Collected data:
import Summits.CriticalPhenomena.SAWScalingLimit.Theorems.SAWCompassLatticeSurfaceUniversalityTollReduction
import Summits.CriticalPhenomena.SAWScalingLimit.Theorems.SAWCompassLatticeCompassSLEIffYBSquareSLE

/-!
# `SurfaceUniversality` (stmt-CriticalPhenomena-6964) is, inside its own route, the summit conjunct

Lead c2 of the line `registered` (crux `Summit.CriticalPhenomena.SAWScalingLimit.Theses.SAWCompassLattice.SurfaceUniversality`,
route `SAWCompassLattice`; `--supports stmt-CriticalPhenomena-6964`). The sibling crux `YBtoUniform`
(stmt-16966) was shown summit-equivalent inside ITS route by its strategist
(`Cruxes/YBtoUniform/SummitEquivalent.lean`); this file records the same kernel-checked fact for 6964,
sorry-free, so planners read it off the tree rather than off a census:

* `surfaceUniversality_of_compassSLE_of_sawScalingLimit` — **the summit pays the crux**:
  `CompassSLE → SAWScalingLimit → SurfaceUniversality` (the compass chordal law and the critical `ℤ²` law
  both converge to chordal SLE(8/3) curves of one Dobrushin domain, and SLE(8/3) in `D` is ONE law:
  `Toll.tendsto_sub_of_sle`); with the landed `compassSLE_of_ybSquareSLE` also
  `YBSquareSLE → SAWScalingLimit → SurfaceUniversality`.
* `surfaceUniversality_iff_sawScalingLimit` — **given `YBSquareSLE` (stmt-6967, equivalently `CompassSLE`
  stmt-6965 by the landed `compassSLE_iff_ybSquareSLE`), the crux `SurfaceUniversality` is EQUIVALENT to the
  sub-problem statement `SAWScalingLimit`** (`→` is the landed
  `Sketch.sawScalingLimit_of_ybSquareSLE_of_surfaceUniversality`).
* `surfaceUniversality_iff_sawScalingLimit_in_route` — the in-route form through the deciding theorem
  `SAWCompassLattice.closes`: `CompassRealisation → CompassEndpoints → CompassSLE →
  (SurfaceUniversality ↔ SAWScalingLimit)`.

Reading: any line for this crux that uses the route's context "the compass / Yang–Baxter side converges"
is a proof of `SAWScalingLimit`; any line that does not compares the two finite-mesh laws directly —
the registered line `Lines/birth.lean` (v6: tightness 1881 + `LipApproxIndependence` + the kernel
`LipUnifToYB`). Nothing here is specific to SLE beyond uniqueness in law; no new hypothesis is introduced.
-/

noncomputable section

namespace Summit.CriticalPhenomena.SAWScalingLimit.Theorems.SurfaceUniversality.SummitEquivalent

open MeasureTheory Filter Topology Set
open scoped NNReal ENNReal
open Literature.Probability.RandomPlanarGeometry
open Literature.Probability.RandomPlanarGeometry.SAW
open Literature.Probability.RandomPlanarGeometry.SAW.YangBaxter
open Summit.CriticalPhenomena.SAWScalingLimit.Theses
open Summit.CriticalPhenomena.SAWScalingLimit.Theses.SAWCompassLattice
open Summit.CriticalPhenomena.SAWScalingLimit.Cruxes.HexTransfer (Sketch.sawScalingLimit_of_ybSquareSLE_of_surfaceUniversality)
open Summit.CriticalPhenomena.SAWScalingLimit.Theorems.SAWCompassLatticeCompassSLE (compassSLE_of_ybSquareSLE
  ybSquareSLE_of_compassSLE)

/-- **The summit pays the crux.** If the compass chordal law converges to chordal SLE(8/3)
(`CompassSLE`, stmt-6965) and the critical `δℤ²` SAW does too (`SAWScalingLimit`, the sub-problem
statement), then the two finite-mesh laws merge on every bounded continuous test function, for every
compass solution, Dobrushin domain and pair of endpoint approximations: both converge to SLE(8/3) curves
of `D`, and SLE(8/3) in `D` is one law (`Toll.tendsto_sub_of_sle`). [folklore] -/
theorem surfaceUniversality_of_compassSLE_of_sawScalingLimit (hC : CompassSLE)
    (hS : _root_.SAWScalingLimit) : SurfaceUniversality := by
  refine Cruxes.HexTransfer.Sketch.Surface.surfaceUniversality_iff.2 ?_
  intro α β s z hsol D a b a' b' hab hab' f
  obtain ⟨Γ₁, hΓ₁, -, hT₁⟩ := hS D a b hab
  obtain ⟨Γ₂, hΓ₂, -, hT₂⟩ := hC α β s z hsol D a' b' hab'
  exact Toll.tendsto_sub_of_sle hΓ₁ hΓ₂ hT₁ hT₂ f

/-- `YBSquareSLE` (stmt-6967) and the summit conjunct give the crux (through the landed
`compassSLE_of_ybSquareSLE`: port dictionary + `O(δ)` port transfer). [folklore] -/
theorem surfaceUniversality_of_ybSquareSLE_of_sawScalingLimit (hY : YBSquareSLE)
    (hS : _root_.SAWScalingLimit) : SurfaceUniversality :=
  surfaceUniversality_of_compassSLE_of_sawScalingLimit (compassSLE_of_ybSquareSLE hY) hS

/-- **Given `YBSquareSLE`, the crux is the summit**: `SurfaceUniversality ↔ SAWScalingLimit`
(`→`: the landed `Sketch.sawScalingLimit_of_ybSquareSLE_of_surfaceUniversality`;
`←`: `surfaceUniversality_of_ybSquareSLE_of_sawScalingLimit`). [folklore] -/
theorem surfaceUniversality_iff_sawScalingLimit (hY : YBSquareSLE) :
    SurfaceUniversality ↔ _root_.SAWScalingLimit :=
  ⟨Sketch.sawScalingLimit_of_ybSquareSLE_of_surfaceUniversality hY,
    surfaceUniversality_of_ybSquareSLE_of_sawScalingLimit hY⟩

/-- **In-route form**: given the three other open-or-closed cruxes of route `SAWCompassLattice`
(`CompassRealisation`, `CompassEndpoints`, `CompassSLE`), its crux `SurfaceUniversality` is EQUIVALENT to
the sub-problem statement `SAWScalingLimit` (`→` is the deciding theorem `SAWCompassLattice.closes`).
[folklore] -/
theorem surfaceUniversality_iff_sawScalingLimit_in_route (hR : CompassRealisation)
    (hE : CompassEndpoints) (hC : CompassSLE) : SurfaceUniversality ↔ _root_.SAWScalingLimit :=
  ⟨SAWCompassLattice.closes hR hE hC, surfaceUniversality_of_compassSLE_of_sawScalingLimit hC⟩

/-! ### Registered stub of stmt-CriticalPhenomena-6964 (one-line signature, proved verbatim) -/

/-- Registered stub `surfaceUniversality_iff_sawScalingLimit_of_compassSLE`: given `CompassSLE`, the
crux `SurfaceUniversality` is the summit conjunct. [folklore] -/
theorem surfaceUniversality_iff_sawScalingLimit_of_compassSLE : SAWCompassLattice.CompassSLE → (SAWCompassLattice.SurfaceUniversality ↔ _root_.SAWScalingLimit) :=
  fun hC => surfaceUniversality_iff_sawScalingLimit (ybSquareSLE_of_compassSLE hC)

end Summit.CriticalPhenomena.SAWScalingLimit.Theorems.SurfaceUniversality.SummitEquivalent

end
/-- Raising the cutoff: `S_w(m) ≤ (w' - w) + S_{w'}(m)` for `w ≤ w'` (each of the at most `w' - w`
primes in `(w, w']` contributes at most `1`). [folklore] -/
theorem roughSum_le_sub_add {w w' : ℕ} (hww : w ≤ w') (m : ℕ) :
    roughSum w m ≤ ((w' : ℝ) - w) + roughSum w' m := by
  classical
  unfold roughSum
  have hsplit : roughPrimeFactors w m =
      (roughPrimeFactors w m).filter (fun p => p ≤ w') ∪ roughPrimeFactors w' m := by
    ext p
    simp only [roughPrimeFactors, Finset.mem_union, Finset.mem_filter]
    constructor
    · intro ⟨hp, hwp⟩
      rcases le_or_gt p w' with h | h
      · exact Or.inl ⟨⟨hp, hwp⟩, h⟩
      · exact Or.inr ⟨hp, h⟩
    · rintro (⟨⟨hp, hwp⟩, -⟩ | ⟨hp, hw'p⟩)
      · exact ⟨hp, hwp⟩
      · exact ⟨hp, lt_of_le_of_lt hww hw'p⟩
  have hdisj : Disjoint ((roughPrimeFactors w m).filter (fun p => p ≤ w')) (roughPrimeFactors w' m) := by
    rw [Finset.disjoint_left]
    intro p hp hp'
    have h1 : p ≤ w' := (Finset.mem_filter.mp hp).2
    have h2 : w' < p := (Finset.mem_filter.mp hp').2
    omega
  rw [hsplit, Finset.sum_union hdisj]
  -- the small primes: at most `w' - w` of them, each term `≤ 1`
  set A := (roughPrimeFactors w m).filter (fun p => p ≤ w') with hA
  suffices hAle : ∑ p ∈ A, (p : ℝ) ^ (-(1 / 2 : ℝ)) ≤ (w' : ℝ) - w by linarith
  have hsub : A ⊆ Finset.Ioc w w' := by
    intro p hp
    obtain ⟨hp1, hp2⟩ := Finset.mem_filter.mp hp
    exact Finset.mem_Ioc.mpr ⟨(Finset.mem_filter.mp hp1).2, hp2⟩
  calc ∑ p ∈ A, (p : ℝ) ^ (-(1 / 2 : ℝ)) ≤ ∑ p ∈ A, (1 : ℝ) := by
        refine Finset.sum_le_sum fun p hp => ?_
        have hp1 : 1 ≤ p := (Nat.prime_of_mem_primeFactors
          (Finset.mem_filter.mp (Finset.mem_filter.mp hp).1).1).one_lt.le
        exact Real.rpow_le_one_of_one_le_of_nonpos (by exact_mod_cast hp1) (by norm_num)
    _ = #A := by rw [Finset.sum_const, nsmul_eq_mul, mul_one]
    _ ≤ #(Finset.Ioc w w') := by exact_mod_cast Finset.card_le_card hsub
    _ = (w' : ℝ) - w := by rw [Nat.card_Ioc, Nat.cast_sub hww]

/-- **Raising the cutoff in the exponential weight**:
`exp(q S_w(m)) ≤ exp(q (w' - w)) ∏_{p > w', p | m} (1 + p^{-1/4})` for `w ≤ w'`, `(2q)^4 ≤ w'`
(the tree's `exp_sum_le_roughWeight` at the raised cutoff). [cite: GreenTao2010, App. D (end of
the proof of Prop. 6.4)] -/
theorem exp_mul_roughSum_le {q : ℝ} (hq : 0 ≤ q) {w w' : ℕ} (hww : w ≤ w')
    (hw' : (2 * q) ^ 4 ≤ (w' : ℝ)) (m : ℕ) :
    Real.exp (q * roughSum w m) ≤ Real.exp (q * ((w' : ℝ) - w)) * roughWeight w' m := by
  calc Real.exp (q * roughSum w m) ≤ Real.exp (q * (((w' : ℝ) - w) + roughSum w' m)) :=
        Real.exp_le_exp.mpr (mul_le_mul_of_nonneg_left (roughSum_le_sub_add hww m) hq)
    _ = Real.exp (q * ((w' : ℝ) - w)) * Real.exp (q * roughSum w' m) := by
        rw [mul_add, Real.exp_add]
    _ ≤ Real.exp (q * ((w' : ℝ) - w)) * roughWeight w' m :=
        mul_le_mul_of_nonneg_left (exp_sum_le_roughWeight hq hw' m) (Real.exp_pos _).le

/-- `∏_{p > w, p | m} (1 + p^{-1/4}) ≤ 2^{ω(m)} ≤ m` for `m ≥ 1`. [folklore] -/
theorem roughWeight_le_self (w : ℕ) {m : ℕ} (hm : 1 ≤ m) : roughWeight w m ≤ m := by
  have h1 : roughWeight w m ≤ (2 : ℝ) ^ #(roughPrimeFactors w m) := by
    unfold roughWeight
    rw [← Finset.prod_const]
    refine Finset.prod_le_prod (fun p _ => by positivity) fun p hp => ?_
    have hp1 : 1 ≤ p := (Nat.prime_of_mem_primeFactors (Finset.mem_filter.mp hp).1).one_lt.le
    have : (p : ℝ) ^ (-(1 / 4 : ℝ)) ≤ 1 :=
      Real.rpow_le_one_of_one_le_of_nonpos (by exact_mod_cast hp1) (by norm_num)
    linarith
  have h2 : #(roughPrimeFactors w m) ≤ #m.primeFactors := Finset.card_le_card (Finset.filter_subset _ _)
  have h3 : 2 ^ #m.primeFactors ≤ m :=
    (Finset.pow_card_le_prod m.primeFactors id 2 fun p hp => (Nat.prime_of_mem_primeFactors hp).two_le).trans
      (Nat.le_of_dvd hm (by simpa using Nat.prod_primeFactors_dvd m))
  calc roughWeight w m ≤ (2 : ℝ) ^ #(roughPrimeFactors w m) := h1
    _ ≤ (2 : ℝ) ^ #m.primeFactors := pow_le_pow_right₀ (by norm_num) h2
    _ ≤ m := by exact_mod_cast h3
/-! ## §1  In `PresentChildObligations`' letters: the graft, generic `θ` -/

/-- ★★★★★★★ **THE (O3′) DISJUNCTION IN PRIVATE COORDINATES FOR THE GRAFT `graftAboveB k (t s′.init) u`** (`u := tnew s′`, `E′ := EkN s′`), generic `θ`:
`…PrivateInnerChartOfProvisos`' `_of_provisos_of_termRows` at `t′ := graftAboveB k (t s′.init) u`, its term rows from those of `t s′.init` (levels `1 … k`) and of `u` (levels `k`, `k+1`)
by `termRowsAt_graftAboveB_all`. [cite: Balaban1988Convergent, Thm 2 p.263, §3 p.279, (3.24)–(3.25) p.270, (2.40)–(2.41) p.261; Balaban1987RG1, (0.4) p.253, (2.10) p.267] -/
theorem O3_privateInnerChart_graft_of_provisos_of_termRows (θ : Stage13HParams F N) (h : θ.Provisos₁₃CoPH F N)
    (p : B12.RunParams) {k : ℕ} (hkK : k < p.K)
    {hdec : DecidableEq (PBond (F.P p.K) k)} {hdec' : DecidableEq (PBond (F.P p.K) (k + 1))} (hk : k + 1 ≤ (F.P p.K).m + (F.P p.K).K)
    (s' : SeqOfRecord F θ.ν θ.τ9.M (gOfRecord₁₃ F N θ.toStage13Params p) p.K (k + 1))
    {law : SeqOfRecord F θ.ν θ.τ9.M (gOfRecord₁₃ F N θ.toStage13Params p) p.K k → Sect2.TermValues (F.P p.K) (MatA N) (FluctV N) θ.τ9.M → Prop}
    {t : SeqOfRecord F θ.ν θ.τ9.M (gOfRecord₁₃ F N θ.toStage13Params p) p.K k → Sect2.TermValues (F.P p.K) (MatA N) (FluctV N) θ.τ9.M}
    {Ek : SeqOfRecord F θ.ν θ.τ9.M (gOfRecord₁₃ F N θ.toStage13Params p) p.K k → ℝ}
    (hform : HasSect2FormAtZS F N (FluctV N) p.K (settingOfRecord₁₃ F N θ.toStage13Params p) k (θ.rzAt p) (WtOfRecord₁₃H F N θ p)
      (UbgOfRecord₁₃CoP F N θ.toStage13Params p k) law
      (slotsOfRecord F N θ.ν θ.τ9 (EOfRecord₁₃ F N θ.toStage13Params) (wOfRecord₉ F N θ.toStage9Params) θ.ppSel p (gOfRecord₁₃ F N θ.toStage13Params p) k) t Ek)
    (u : Sect2.TermValues (F.P p.K) (MatA N) (FluctV N) θ.τ9.M) (E' : ℝ)
    -- measurability of the residuals serving `init s′` and `s′` (dag-n11-e's `ResidualRowsAt` shapes) + dag-n11-w3's TERM ROWS of the old value and of the RESPONSE `u`
    (hζ0m : ∀ j Y, Measurable ((θ.zhAt p s'.init).ζ0 j Y)) (hqm : ∀ j Λ', Measurable ((θ.zhAt p s'.init).quad j Λ'))
    (hζm : ∀ j Y, Measurable ((θ.zhAt p s').ζ0 j Y)) (hqm' : ∀ j Λ', Measurable ((θ.zhAt p s').quad j Λ'))
    (htrows₀ : ∀ j, 1 ≤ j → j ≤ k → TermRowsAt θ p (t s'.init) j) (hnew : ∀ j, k ≤ j → j ≤ k + 1 → TermRowsAt θ p u j)
    -- dag-n11-w6 ∕ dag-n09-w6's per-bond inversion data of the (0.4) fibre maps, used only at the coarse bonds off `sV′`
    (hβ' : ∀ c : PBond (F.P p.K) (k + 1), c ∉ (Set.toFinite (bondsIn (k + 1) (s'.Ω (k + 1))ᶜ)).toFinset → centralBond c ∉ (Set.toFinite (bondsIn k (s'.Ω (k + 1))ᶜ)).toFinset)
    (Ω T : PBond (F.P p.K) (k + 1) → GaugeField (F.P p.K) k (SU N) → Set (SU N))
    (ϑ : PBond (F.P p.K) (k + 1) → GaugeField (F.P p.K) k (SU N) → SU N → SU N)
    (jd : PBond (F.P p.K) (k + 1) → GaugeField (F.P p.K) k (SU N) → SU N → ℝ≥0)
    (hΩm : ∀ c, MeasurableSet {p : GaugeField (F.P p.K) k (SU N) × SU N | p.2 ∈ Ω c p.1})
    (hTm : ∀ c, MeasurableSet {p : GaugeField (F.P p.K) k (SU N) × SU N | p.2 ∈ T c p.1})
    (hθm : ∀ c, Measurable fun p : GaugeField (F.P p.K) k (SU N) × SU N => ϑ c p.1 p.2)
    (hjm : ∀ c, Measurable fun p : GaugeField (F.P p.K) k (SU N) × SU N => jd c p.1 p.2)
    (hΩbl : ∀ c (U : GaugeField (F.P p.K) k (SU N)) (g' : PBond (F.P p.K) (k + 1) → SU N), Ω c (extend centralBond g' U) = Ω c U)
    (hright : ∀ c U, ∀ v ∈ T c U, (avOfRecord F N p.K k).avg (update U (centralBond c) (ϑ c U v)) c = v)
    (hlaw : ∀ c U, (HaarData.haar : Measure (SU N)).restrict (Ω c U) =
      (((HaarData.haar : Measure (SU N)).restrict (T c U)).withDensity fun v => (jd c U v : ℝ≥0∞)).map (ϑ c U))
    -- the support clause ((3.2)–(3.5))
    (hwS : ∀ q : (↥(Set.toFinite (bondsIn k (s'.Ω (k + 1))ᶜ)).toFinset → SU N) × ({b : PBond (F.P p.K) k // b ∉ (Set.toFinite (bondsIn k (s'.Ω (k + 1))ᶜ)).toFinset} → SU N),
      wOfRecord₉ F N θ.toStage9Params p (gOfRecord₁₃ F N θ.toStage13Params p) k s' (⇑(MeasurableEquiv.piEquivPiSubtypeProd (fun _ : PBond (F.P p.K) k => SU N)
            (· ∈ (Set.toFinite (bondsIn k (s'.Ω (k + 1))ᶜ)).toFinset)).symm q) ((avOfRecord F N p.K k).avg (⇑(MeasurableEquiv.piEquivPiSubtypeProd (fun _ : PBond (F.P p.K) k => SU N)
            (· ∈ (Set.toFinite (bondsIn k (s'.Ω (k + 1))ᶜ)).toFinset)).symm q)) ≠ 0 →
        ∀ c : {c : PBond (F.P p.K) (k + 1) // c ∉ (Set.toFinite (bondsIn (k + 1) (s'.Ω (k + 1))ᶜ)).toFinset}, q.2 ⟨centralBond (c : PBond (F.P p.K) (k + 1)), hβ' c c.2⟩ ∈ Ω c ((MeasurableEquiv.piEquivPiSubtypeProd (fun _ : PBond (F.P p.K) k => SU N) (· ∈ (Set.toFinite (bondsIn k (s'.Ω (k + 1))ᶜ)).toFinset)).symm q))
    -- THE EXPLICIT INTEGRAL IDENTITY PER OLD BRANCH ([I] §2 + gauge fixing + ζ + [III] Thm 2 — displayed)
    (hinner₀ : ∀ᵐ q ∂((Measure.pi fun _ : ↥(Set.toFinite (bondsIn (k + 1) (s'.Ω (k + 1))ᶜ)).toFinset => (HaarData.haar : Measure (SU N))).prod
          (Measure.pi fun _ : {c : PBond (F.P p.K) (k + 1) // c ∉ (Set.toFinite (bondsIn (k + 1) (s'.Ω (k + 1))ᶜ)).toFinset} =>
            (HaarData.haar : Measure (SU N)))),
      ∀ S₀ ∈ admSOfRecord F θ.ν θ.τ9.M (gOfRecord₁₃ F N θ.toStage13Params p) p.K k s'.init, ∀ y : ↥(Set.toFinite (bondsIn k (s'.Ω (k + 1))ᶜ)).toFinset → SU N,
        avgRestrOfRecord F N p.K k (Set.toFinite (bondsIn k (s'.Ω (k + 1))ᶜ)).toFinset (Set.toFinite (bondsIn (k + 1) (s'.Ω (k + 1))ᶜ)).toFinset y = q.1 →
        (∫ r : ({b : PBond (F.P p.K) k // b ∉ (Set.toFinite (bondsIn k (s'.Ω (k + 1))ᶜ)).toFinset} → SU N), (({z : ((↥(Set.toFinite (bondsIn k (s'.Ω (k + 1))ᶜ)).toFinset → SU N) × ({c : PBond (F.P p.K) (k + 1) // c ∉ (Set.toFinite (bondsIn (k + 1) (s'.Ω (k + 1))ᶜ)).toFinset} → SU N)) × ({b : PBond (F.P p.K) k // b ∉ (Set.toFinite (bondsIn k (s'.Ω (k + 1))ᶜ)).toFinset} → SU N) |
              ∀ c : {c : PBond (F.P p.K) (k + 1) // c ∉ (Set.toFinite (bondsIn (k + 1) (s'.Ω (k + 1))ᶜ)).toFinset}, z.1.2 c ∈ T c ((MeasurableEquiv.piEquivPiSubtypeProd (fun _ : PBond (F.P p.K) k => SU N) (· ∈ (Set.toFinite (bondsIn k (s'.Ω (k + 1))ᶜ)).toFinset)).symm (z.1.1, z.2))}.indicator
            (fun z => ∏ c : {c : PBond (F.P p.K) (k + 1) // c ∉ (Set.toFinite (bondsIn (k + 1) (s'.Ω (k + 1))ᶜ)).toFinset}, jd c ((MeasurableEquiv.piEquivPiSubtypeProd (fun _ : PBond (F.P p.K) k => SU N) (· ∈ (Set.toFinite (bondsIn k (s'.Ω (k + 1))ᶜ)).toFinset)).symm (z.1.1, z.2)) (z.1.2 c)) ((y, q.2), r) : ℝ≥0) : ℝ) *
          ((fun U => wOfRecord₉ F N θ.toStage9Params p (gOfRecord₁₃ F N θ.toStage13Params p) k s' U ((avOfRecord F N p.K k).avg U) *
        (chiSeqOfRecord F N θ.ν θ.τ9.M (gOfRecord₁₃ F N θ.toStage13Params p) p.K k s'.init U *
          tkBranchOfRecord F N (FluctV N) θ.ν θ.τ9.M (gOfRecord₁₃ F N θ.toStage13Params p) p.K (WtOfRecord₁₃H F N θ p s'.init) s'.init S₀ k
            (fun ω => (sect2Operand F N (FluctV N) p.K (settingOfRecord₁₃ F N θ.toStage13Params p) (θ.rzAt p s'.init) s'.init (t s'.init) (Ek s'.init)
            (UbgOfRecord₁₃CoP F N θ.toStage13Params p k s'.init)) (S₀, fun j => (ω j).2) (fun j => (ω j).1)) (baseCfg k U))) ∘
            ⇑(MeasurableEquiv.piEquivPiSubtypeProd (fun _ : PBond (F.P p.K) k => SU N)
            (· ∈ (Set.toFinite (bondsIn k (s'.Ω (k + 1))ᶜ)).toFinset)).symm) (y, extend (fun c : {c : PBond (F.P p.K) (k + 1) // c ∉ (Set.toFinite (bondsIn (k + 1) (s'.Ω (k + 1))ᶜ)).toFinset} =>
            (⟨centralBond (c : PBond (F.P p.K) (k + 1)), hβ' c c.2⟩ : {b : PBond (F.P p.K) k // b ∉ (Set.toFinite (bondsIn k (s'.Ω (k + 1))ᶜ)).toFinset}))
            (fun c : {c : PBond (F.P p.K) (k + 1) // c ∉ (Set.toFinite (bondsIn (k + 1) (s'.Ω (k + 1))ᶜ)).toFinset} => ϑ c ((MeasurableEquiv.piEquivPiSubtypeProd (fun _ : PBond (F.P p.K) k => SU N) (· ∈ (Set.toFinite (bondsIn k (s'.Ω (k + 1))ᶜ)).toFinset)).symm (y, r)) (q.2 c)) r) ∂(Measure.pi fun _ : {b : PBond (F.P p.K) k // b ∉ (Set.toFinite (bondsIn k (s'.Ω (k + 1))ᶜ)).toFinset} => (HaarData.haar : Measure (SU N)))) =
          ∑ Y ∈ (Set.toFinite {Y : Set (Site (F.P p.K) 0) | Y ∈ SClassOfRecord F θ.ν (gOfRecord₁₃ F N θ.toStage13Params p) p.K (k + 1) ∧ Y ⊆ s'.Ω (k + 1) ∩ (s'.Λ (k + 1))ᶜ}).toFinset,
            zetaOp (genDataOfRecord F N (FluctV N) θ.ν θ.τ9.M (gOfRecord₁₃ F N θ.toStage13Params p) p.K (WtOfRecord₁₃H F N θ p s') s' (Function.update S₀ (k + 1) Y) k).ζ
              (aOp k (genDataOfRecord F N (FluctV N) θ.ν θ.τ9.M (gOfRecord₁₃ F N θ.toStage13Params p) p.K (WtOfRecord₁₃H F N θ p s') s' (Function.update S₀ (k + 1) Y) k).sA
                (genDataOfRecord F N (FluctV N) θ.ν θ.τ9.M (gOfRecord₁₃ F N θ.toStage13Params p) p.K (WtOfRecord₁₃H F N θ p s') s' (Function.update S₀ (k + 1) Y) k).w
                (tkBranchOfRecord F N (FluctV N) θ.ν θ.τ9.M (gOfRecord₁₃ F N θ.toStage13Params p) p.K (WtOfRecord₁₃H F N θ p s') s'.init S₀ k
                  (fun ω => (sect2Operand F N (FluctV N) p.K (settingOfRecord₁₃ F N θ.toStage13Params p) (θ.rzAt p s') s' (graftAboveB k (t s'.init) u) E'
                  (UbgOfRecord₁₃CoP F N θ.toStage13Params p (k + 1) s')) (Function.update S₀ (k + 1) Y, fun j => (ω j).2) (fun j => (ω j).1))))
              (Function.update (baseCfg (k + 1) ((MeasurableEquiv.piEquivPiSubtypeProd (fun _ : PBond (F.P p.K) (k + 1) => SU N)
                (· ∈ (Set.toFinite (bondsIn (k + 1) (s'.Ω (k + 1))ᶜ)).toFinset)).symm q)) k
              (Function.updateFinset ((baseCfg (V := FluctV N) (k + 1) ((MeasurableEquiv.piEquivPiSubtypeProd (fun _ : PBond (F.P p.K) (k + 1) => SU N)
                (· ∈ (Set.toFinite (bondsIn (k + 1) (s'.Ω (k + 1))ᶜ)).toFinset)).symm q)) k).1 (Set.toFinite (bondsIn k (s'.Ω (k + 1))ᶜ)).toFinset y,
                ((baseCfg (V := FluctV N) (k + 1) ((MeasurableEquiv.piEquivPiSubtypeProd (fun _ : PBond (F.P p.K) (k + 1) => SU N)
                (· ∈ (Set.toFinite (bondsIn (k + 1) (s'.Ω (k + 1))ᶜ)).toFinset)).symm q)) k).2))) :
    slotsTOfRecord F N θ.ν θ.τ9 (EOfRecord₁₃ F N θ.toStage13Params) (wOfRecord₉ F N θ.toStage9Params) θ.ppSel p (gOfRecord₁₃ F N θ.toStage13Params p) (k + 1) s' = 0 ∨
      ∀ᵐ V' ∂fieldMeasure (F.P p.K) (k + 1) (SU N),
        chiSeqOfRecord F N θ.ν θ.τ9.M (gOfRecord₁₃ F N θ.toStage13Params p) p.K (k + 1) s' V' ≠ 0 →
          slotsTOfRecord F N θ.ν θ.τ9 (EOfRecord₁₃ F N θ.toStage13Params) (wOfRecord₉ F N θ.toStage9Params) θ.ppSel p (gOfRecord₁₃ F N θ.toStage13Params p) (k + 1) s' V' =
            sect2Slot F N (FluctV N) p.K (settingOfRecord₁₃ F N θ.toStage13Params p) (θ.rzAt p s') (WtOfRecord₁₃H F N θ p s') s' (graftAboveB k (t s'.init) u) E'
              (UbgOfRecord₁₃CoP F N θ.toStage13Params p (k + 1) s') V' :=
  slotsTOfRecord₁₃H_succ_O3_of_hasSect2FormAtZS_of_privateInnerChart_of_provisos_of_termRows θ h p hkK (hdec := hdec) (hdec' := hdec') hk s' hform
    (graftAboveB k (t s'.init) u) E' hζ0m hqm hζm hqm' htrows₀ (termRowsAt_graftAboveB_all k (t s'.init) u htrows₀ hnew)
    hβ' Ω T ϑ jd hΩm hTm hθm hjm hΩbl hright hlaw hwS hinner₀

§ What you have to do: The first line of the records and every line down to the line with "route, the summit conjunct" must be quoted exactly; leave out all else.

§ Written response:
import Summits.CriticalPhenomena.SAWScalingLimit.Theorems.SAWCompassLatticeSurfaceUniversalityTollReduction
import Summits.CriticalPhenomena.SAWScalingLimit.Theorems.SAWCompassLatticeCompassSLEIffYBSquareSLE

/-!
# `SurfaceUniversality` (stmt-CriticalPhenomena-6964) is, inside its own route, the summit conjunct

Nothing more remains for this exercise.